Virgílio ficou mudo e a encarou com olhos arregalados enquanto absorvia a informação.

— Disse que não sabia.

— E não sei. Uma pessoa não precisa estar viva pra que a vida dela continue entrelaçada com a de alguém. Isso é tudo que eu sei agora, o resto é por conta do tempo.

Virgílio ficou sem palavras outra vez enquanto sentimentos divergentes se misturavam em seus olhos e agitavam sua alma. Ele perdeu a força que o sustentava e segurou mais firme nas vestes de Brice enquanto chorava com o rosto escondido ali. A bruxa sentiu pena e o consolou repousando uma das mãos em seu cabelo.

******

Afonso despertou com o som de algumas corujas se recolhendo na iminência do raiar do dia. Ainda estava escuro, mas podia ver que o azul do céu noturno começava a clarear. Sentou-se e esfregou os olhos, vendo que a fogueira diminuira de tamanho, mas uma chama ainda iluminava o local. Seu cavalo estava acordado, mordiscando o gramado e balançando a cauda calmamente.

Se preparou para o dia e recolheu o acampamento improvisado, esperando que o céu clareasse um pouco mais para que pudesse ver através da floresta e apagar a fogueira. Jogou água sobre as cinzas para esfriá-las e as escondeu nos arbustos misturando-as com terra e folhas. Se Virgílio estava de fato procurando Amália pela floresta, Afonso não queria correr o risco de deixar pistas para ser seguido. A sensação de ter sido observado na noite passada voltou, e ele preocupou-se.

— Melhor me apressar.

O ferreiro montou em seu cavalo e cuidadosamente seguiu seu caminho, enquanto o céu clareava mais a cada minuto.

******

Amália saiu sozinha para colher ervas após o nascer do sol, enquanto a mandingueira se ocupada de outras tarefas. Estava ali há tempo suficiente para assimilar o quão solitária realmente era a vida da velha mulher, e que ninguém apareceria ali, mesmo com uma guerra acontecendo entre reinos. Não era tão longe da trilha dos viajantes, mas não era perto o suficiente para que alguém se interessasse em realmente procurar.

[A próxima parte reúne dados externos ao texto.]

/-- The coefficients are multiplicative over disjoint unions (with a translate). [folklore] -/
theorem avoidCoeff_union_shift (β : ℝ) {T T' S₀ S₁ : Finset (Sym2 (Site d))} {x : Site d}
    (hT : Disjoint T (T'.image (pairShift d x))) (hS₀ : S₀ ⊆ T) (hS₁ : S₁ ⊆ T') :
    avoidCoeff d β (T ∪ T'.image (pairShift d x)) (S₀ ∪ S₁.image (pairShift d x)) =
      avoidCoeff d β T S₀ * avoidCoeff d β T' S₁ := by
  unfold avoidCoeff
  have hinj := pairShift_injective d x
  have hS : Disjoint S₀ (S₁.image (pairShift d x)) :=
    hT.mono hS₀ (Finset.image_subset_image hS₁)
  rw [Finset.card_union_of_disjoint hT, Finset.card_union_of_disjoint hS,
    Finset.card_image_of_injective _ hinj, Finset.card_image_of_injective _ hinj, pow_add, pow_add,
    pow_add]
  have hc : Real.cosh β ^ #S₀ * Real.cosh β ^ #S₁ ≠ 0 :=
    mul_ne_zero (pow_ne_zero _ (Real.cosh_pos β).ne') (pow_ne_zero _ (Real.cosh_pos β).ne')
  field_simp

/-! ### Plus boundary condition -/

/-- `plusCurrentAvoidLimit` in terms of `avoidCoeff`. [folklore] -/
theorem plusCurrentAvoidLimit_eq_sum (β : ℝ) (T : Finset (Sym2 (Site d))) :
    plusCurrentAvoidLimit d β T = ∑ S ∈ T.powerset, avoidCoeff d β T S * plusCorr d β 0 (bondsSupport d S) :=
  rfl

/-- **Asymptotic factorisation of the plus edge-avoidance limits** (ADS15 proof of Thm. 2.3, R3,
with Prop. A.1 for `⟨⋯⟩⁺`): for `β ≥ 0` and finite bond sets `T, T'`,
`lim_L P̂⁺_{Λ_L,β}[n ≡ 0 on T ∪ (T'+x)] → (lim_L P̂⁺[n ≡ 0 on T])(lim_L P̂⁺[n ≡ 0 on T'])` as
`x → ∞` in `ℤ^d`. [cite: AizenmanDuminilCopinSidoraviciusCMP2015, Thm. 2.3 (proof of R3) and Prop. A.1] -/
theorem tendsto_plusCurrentAvoidLimit_union_shift {β : ℝ} (hβ : 0 ≤ β) (T T' : Finset (Sym2 (Site d))) :
    Tendsto (fun x : Site d => plusCurrentAvoidLimit d β (T ∪ T'.image (pairShift d x))) cofinite
      (𝓝 (plusCurrentAvoidLimit d β T * plusCurrentAvoidLimit d β T')) := by
  -- the double-sum expression, valid for `x` with `T ∩ (T'+x) = ∅`
  set g : Site d → ℝ := fun x => ∑ S₀ ∈ T.powerset, ∑ S₁ ∈ T'.powerset,
    avoidCoeff d β T S₀ * avoidCoeff d β T' S₁ *
      plusCorr d β 0 (bondsSupport d S₀ ∆ (bondsSupport d S₁).map (Site.shift x).toEmbedding) with hg
  have heq : (fun x : Site d => plusCurrentAvoidLimit d β (T ∪ T'.image (pairShift d x))) =ᶠ[cofinite] g := by
    filter_upwards [eventually_disjoint_image_pairShift d T T'] with x hx
    rw [plusCurrentAvoidLimit_eq_sum, sum_powerset_union_of_disjoint hx, hg]
    refine Finset.sum_congr rfl fun S₀ hS₀ => ?_
    rw [sum_powerset_image_pairShift]
    refine Finset.sum_congr rfl fun S₁ hS₁ => ?_
    have hS₀' := Finset.mem_powerset.1 hS₀
    have hS₁' := Finset.mem_powerset.1 hS₁
    rw [avoidCoeff_union_shift d β hx hS₀' hS₁',
      bondsSupport_union_of_disjoint d (hx.mono hS₀' (Finset.image_subset_image hS₁')),
      bondsSupport_image_pairShift, Finset.map_eq_image]
    rfl
  refine (tendsto_congr' heq).2 ?_
  -- each term converges by the mixing of the plus state
  have hlim : Tendsto g cofinite (𝓝 (∑ S₀ ∈ T.powerset, ∑ S₁ ∈ T'.powerset,
      avoidCoeff d β T S₀ * avoidCoeff d β T' S₁ *
        (plusCorr d β 0 (bondsSupport d S₀) * plusCorr d β 0 (bondsSupport d S₁)))) := by
    refine tendsto_finsetSum _ fun S₀ _ => tendsto_finsetSum _ fun S₁ _ => ?_
    exact (tendsto_plusCorr_symmDiff_shift d hβ le_rfl _ _).const_mul _
  convert hlim using 2
  rw [plusCurrentAvoidLimit_eq_sum, plusCurrentAvoidLimit_eq_sum, Finset.sum_mul_sum]
  refine Finset.sum_congr rfl fun S₀ _ => Finset.sum_congr rfl fun S₁ _ => ?_
  ring

/-! ### Free boundary condition: deleting far-away bonds -/

/-- Deleting edges keeps a locally finite graph locally finite. [folklore] -/
instance instLocallyFiniteDeleteEdges {V : Type*} (G : SimpleGraph V) [G.LocallyFinite]
    (R : Set (Sym2 V)) : (G.deleteEdges R).LocallyFinite := fun v =>
  ((G.neighborSet v).toFinite.subset fun _ hw => (SimpleGraph.deleteEdges_adj.1 hw).1).fintype

/-- The bonds inside `Λ` of the graph with the bonds `R` deleted. [folklore] -/
theorem edgesIn_deleteEdges {V : Type*} [DecidableEq V] (G : SimpleGraph V) [G.LocallyFinite]
    (R : Finset (Sym2 V)) (Λ : Finset V) :
    edgesIn (G.deleteEdges ↑R) Λ = edgesIn G Λ \ R := by
  ext e
  rw [Finset.mem_sdiff, mem_edgesIn_iff, mem_edgesIn_iff, SimpleGraph.edgeSet_deleteEdges,
    Set.mem_sdiff, Finset.mem_coe]
  tauto

/-- `e^{-βK_{T ∪ R}} = e^{-βK_T} e^{-βK_R}` for disjoint bond sets. [folklore] -/
theorem expNegBonds_union {β : ℝ} {T R : Finset (Sym2 (Site d))} (h : Disjoint T R)
    (σ : SpinConfig (Site d)) :
    expNegBonds d β (T ∪ R) σ = expNegBonds d β T σ * expNegBonds d β R σ := by
  simp only [expNegBonds, Finset.sum_union h, mul_add, Real.exp_add]

/-- `e^{-βK_R} ∏_{e ∈ R} e^{β σ_e} = 1`. [folklore] -/
theorem expNegBonds_mul_prod_exp (β : ℝ) (R : Finset (Sym2 (Site d))) (σ : SpinConfig (Site d)) :
    expNegBonds d β R σ * ∏ e ∈ R, Real.exp (β * bondSpin σ e) = 1 := by
  rw [expNegBonds, ← Real.exp_sum, ← Real.exp_add]
  have h : -β * ∑ e ∈ R, bondSpin σ e + ∑ e ∈ R, β * bondSpin σ e = 0 := by
    rw [← Finset.mul_sum]; ring
  rw [h, Real.exp_zero]

/-- **The tilt by `e^{-βK_R}` is the free measure with the bonds `R` deleted** (ADS15 Prop. A.1,
second bullet: the conditioned state "can be interpreted as an Ising measure with coupling
constants equal to `J_B + J̃_{B-x}`", here `J - J𝟙_R`, i.e. the graph `ℤ^d ∖ R`; the algebra is
the change of graph as a tilt, `isingExpect_free_mul_of_le`): for `R ⊆ ℰ(Λ)` disjoint from `T`,
`⟨e^{-βK_{T ∪ R}}⟩^∅_{Λ} = ⟨e^{-βK_T}⟩^∅_{Λ; ℤ^d ∖ R} · ⟨e^{-βK_R}⟩^∅_{Λ}`. [cite: AizenmanDuminilCopinSidoraviciusCMP2015, Prop. A.1 (proof)] -/
theorem isingExpect_free_expNegBonds_union_eq {Λ : Finset (Site d)} {β : ℝ}
    {T R : Finset (Sym2 (Site d))} (hTR : Disjoint T R) (hR : R ⊆ edgesIn (zdGraph d) Λ) :
    isingExpect (zdGraph d) Λ β 0 .free (expNegBonds d β (T ∪ R)) =
      isingExpect ((zdGraph d).deleteEdges ↑R) Λ β 0 .free (expNegBonds d β T) *
        isingExpect (zdGraph d) Λ β 0 .free (expNegBonds d β R) := by
  have hle : (zdGraph d).deleteEdges ↑R ≤ zdGraph d := SimpleGraph.deleteEdges_le _
  have hD : edgesIn (zdGraph d) Λ \ edgesIn ((zdGraph d).deleteEdges ↑R) Λ = R := by
    rw [edgesIn_deleteEdges, Finset.sdiff_sdiff_self_left, Finset.inter_eq_right.2 hR]
  -- the weight `W = ∏_{e ∈ R} e^{β σ_e}` and its expectation in the deleted graph
  set W : SpinConfig (Site d) → ℝ := fun σ => ∏ e ∈ R, Real.exp (β * bondSpin σ e) with hW
  have hWpos : 0 < isingExpect ((zdGraph d).deleteEdges ↑R) Λ β 0 .free W :=
    isingExpect_pos _ Λ β 0 .free
      (Finset.measurable_prod _ fun e _ => Real.measurable_exp.comp ((measurable_bondSpin e).const_mul β))
      fun σ => Finset.prod_pos fun e _ => Real.exp_pos _
  -- the tilt identities for `f = e^{-βK_T} e^{-βK_R}` and for `f = e^{-βK_R}`
  have h1 := isingExpect_free_mul_of_le hle Λ β 0
    ((measurable_expNegBonds d β T).mul (measurable_expNegBonds d β R))
  have h2 := isingExpect_free_mul_of_le hle Λ β 0 (measurable_expNegBonds d β R)
  rw [hD] at h1 h2
  have hf1 : (fun σ => (expNegBonds d β T * expNegBonds d β R) σ * ∏ e ∈ R, Real.exp (β * bondSpin σ e)) =
      expNegBonds d β T := by
    funext σ; rw [Pi.mul_apply, mul_assoc, expNegBonds_mul_prod_exp, mul_one]
  have hf2 : (fun σ => expNegBonds d β R σ * ∏ e ∈ R, Real.exp (β * bondSpin σ e)) = fun _ => (1 : ℝ) := by
    funext σ; exact expNegBonds_mul_prod_exp d β R σ
  rw [hf1] at h1
  rw [hf2] at h2
  have hone : isingExpect ((zdGraph d).deleteEdges ↑R) Λ β 0 .free (fun _ => (1 : ℝ)) = 1 := by
    rw [isingExpect, integral_const, smul_eq_mul, mul_one, probReal_univ]
  rw [hone] at h2
  change isingExpect (zdGraph d) Λ β 0 .free (expNegBonds d β T * expNegBonds d β R) *
    isingExpect ((zdGraph d).deleteEdges ↑R) Λ β 0 .free W = _ at h1
  change isingExpect (zdGraph d) Λ β 0 .free (expNegBonds d β R) *
    isingExpect ((zdGraph d).deleteEdges ↑R) Λ β 0 .free W = 1 at h2
  have hunion : expNegBonds d β (T ∪ R) = expNegBonds d β T * expNegBonds d β R := by
    funext σ; rw [Pi.mul_apply]; exact expNegBonds_union d hTR σ
  rw [hunion]
  -- divide the first identity by `⟨W⟩` and use the second
  have hW0 := hWpos.ne'
  have h2' : isingExpect (zdGraph d) Λ β 0 .free (expNegBonds d β R) =
      (isingExpect ((zdGraph d).deleteEdges ↑R) Λ β 0 .free W)⁻¹ :=
    eq_inv_of_mul_eq_one_left h2
  rw [h2', ← div_eq_mul_inv, eq_div_iff hW0, h1]

/-- The expansion `⟨e^{-βK_T}⟩ = ∑_S c_{T,S} ⟨σ_{A(S)}⟩` on any graph on `ℤ^d` (pointwise
`expNegBonds_eq_sum`). [cite: AizenmanDuminilCopinSidoraviciusCMP2015, §2.2, eq. (2.14)] -/
theorem isingExpect_expNegBonds_eq_sum_avoidCoeff (G : SimpleGraph (Site d)) [G.LocallyFinite]
    (Λ : Finset (Site d)) (β h : ℝ) (bc : BoundaryCondition (Site d)) {T : Finset (Sym2 (Site d))}
    (hT : ∀ e ∈ T, ¬e.IsDiag) :
    isingExpect G Λ β h bc (expNegBonds d β T) =
      ∑ S ∈ T.powerset, avoidCoeff d β T S * isingCorr G Λ β h bc (bondsSupport d S) := by
  have hfun : expNegBonds d β T = fun σ => ∑ S ∈ T.powerset,
      Real.cosh β ^ #T * (-Real.sinh β) ^ #S / Real.cosh β ^ #S * spinProduct (bondsSupport d S) σ :=
    funext (expNegBonds_eq_sum d β hT)
  rw [hfun, isingExpect_finset_sum' _ _ _ _ β _ _ fun S => (measurable_spinProduct _).const_mul _]
  refine Finset.sum_congr rfl fun S _ => ?_
  rw [isingExpect_const_mul' _ _ _ _ β _ (measurable_spinProduct _)]
  rfl

/-- `lim_L ⟨e^{-βK_T}⟩^∅_{Λ_L} = freeCurrentAvoidLimit d β T` for lattice `T` (ADS15 (2.14) with
the existence of the free state). [cite: AizenmanDuminilCopinSidoraviciusCMP2015, Thm. 2.3 (R1), proof] -/
theorem tendsto_isingExpect_free_expNegBonds {β : ℝ} (hβ : 0 ≤ β) {T : Finset (Sym2 (Site d))}
    (hT : ↑T ⊆ (zdGraph d).edgeSet) :
    Tendsto (fun L : ℕ => isingExpect (zdGraph d) (box d L) β 0 .free (expNegBonds d β T)) atTop
      (𝓝 (freeCurrentAvoidLimit d β T)) := by
  have hdiag : ∀ e ∈ T, ¬e.IsDiag := fun e he => not_isDiag_of_mem_edgeSet d (hT he)
  have hfun : (fun L : ℕ => isingExpect (zdGraph d) (box d L) β 0 .free (expNegBonds d β T)) =
      fun L => ∑ S ∈ T.powerset, avoidCoeff d β T S *
        isingCorr (zdGraph d) (box d L) β 0 .free (bondsSupport d S) :=
    funext fun L => isingExpect_expNegBonds_eq_sum_avoidCoeff d _ _ β 0 _ hdiag
  rw [hfun]
  exact tendsto_finsetSum _ fun S _ => (hasBoxLimit_isingCorr_free_holds hβ le_rfl _).const_mul _

/-- `freeCurrentAvoidLimit ≥ 0`. [folklore] -/
theorem freeCurrentAvoidLimit_nonneg {β : ℝ} (hβ : 0 ≤ β) {T : Finset (Sym2 (Site d))}
    (hT : ↑T ⊆ (zdGraph d).edgeSet) : 0 ≤ freeCurrentAvoidLimit d β T :=
  ge_of_tendsto' (tendsto_isingExpect_free_expNegBonds d hβ hT) fun _ =>
    (isingExpect_pos _ _ β 0 _ (measurable_expNegBonds d β T) fun _ => Real.exp_pos _).le

/-- The supports `A(S)`, `S ⊆ T`, lie in `Λ_{L'}` once `T ⊆ ℰ(Λ_{L'})`. [folklore] -/
theorem bondsSupport_subset_of_subset_edgesIn {T S : Finset (Sym2 (Site d))} {Λ : Finset (Site d)}
    (hT : T ⊆ edgesIn (zdGraph d) Λ) (hS : S ⊆ T) : bondsSupport d S ⊆ Λ := by
  refine (fold_symmDiff_toFinset_subset S).trans (Finset.biUnion_subset.2 fun e he => ?_)
  intro x hx
  exact (mem_edgesIn_iff.1 (hT (hS he))).2 x (Sym2.mem_toFinset.1 hx)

Já estava concentrada em sua tarefa quando o som de alguma coisa pisando nas folhas secas do chão chegou a seus ouvidos. Amália congelou e lentamente olhou em volta, puxando melhor a capa sobre a cabeça a fim de esconder sua aparência. Olhou o mais longe que podia em todas as direções, não sabendo se podia ficar aliviada ou mais preocupada ao não ver nada. Tomou um susto ao olhar para o lado e ver um filhote fuçando as ervas em sua cesta, e sentou-se onde antes estava ajoelhada, respirando fundo e levando uma mão ao coração acelerado.

Podia parecer apenas um filhote de cachorro, mas ela sabia que não era. O pequeno tinha o pelo branco com uma leve tonalidade de vermelho do focinho às costas, seus olhos eram azuis, e provavelmente tinha menos de dois meses de vida. Olhou em volta em busca da mãe do lobinho, sendo interrompida quando o pequeno emitiu um ruído brincalhão e pulou para ela pedindo para brincar. Amália sorriu, apesar do risco imenso que estava correndo junto com seu bebê, e acariciou a cabeça do filhote, que mordiscou sua mão, não sendo capaz de machucá-la ainda com dentes tão pequenos. Imaginou como seria se ela contasse essa história a sua família. Ela estava brincando com um lobo! Um lobo! Ainda que filhote.

Seu alerta de perigo reacendeu quando o som de um rosnado mais grave invadiu o lugar, e o lobinho levantou a cabeça, erguendo as pequenas orelhas e saltitando com alegria na direção de uma grande loba cinzenta que encarava Amália a cerca de cinco metros de distância. Nem o maior cachorro que ela vira na vida alcançara aquele tamanho, e nem o mais feroz tinha aquele olhar penetrante que parecia atravessar sua alma, e nesse momento todas as sensações que se podia ter derivadas do medo a atingiram.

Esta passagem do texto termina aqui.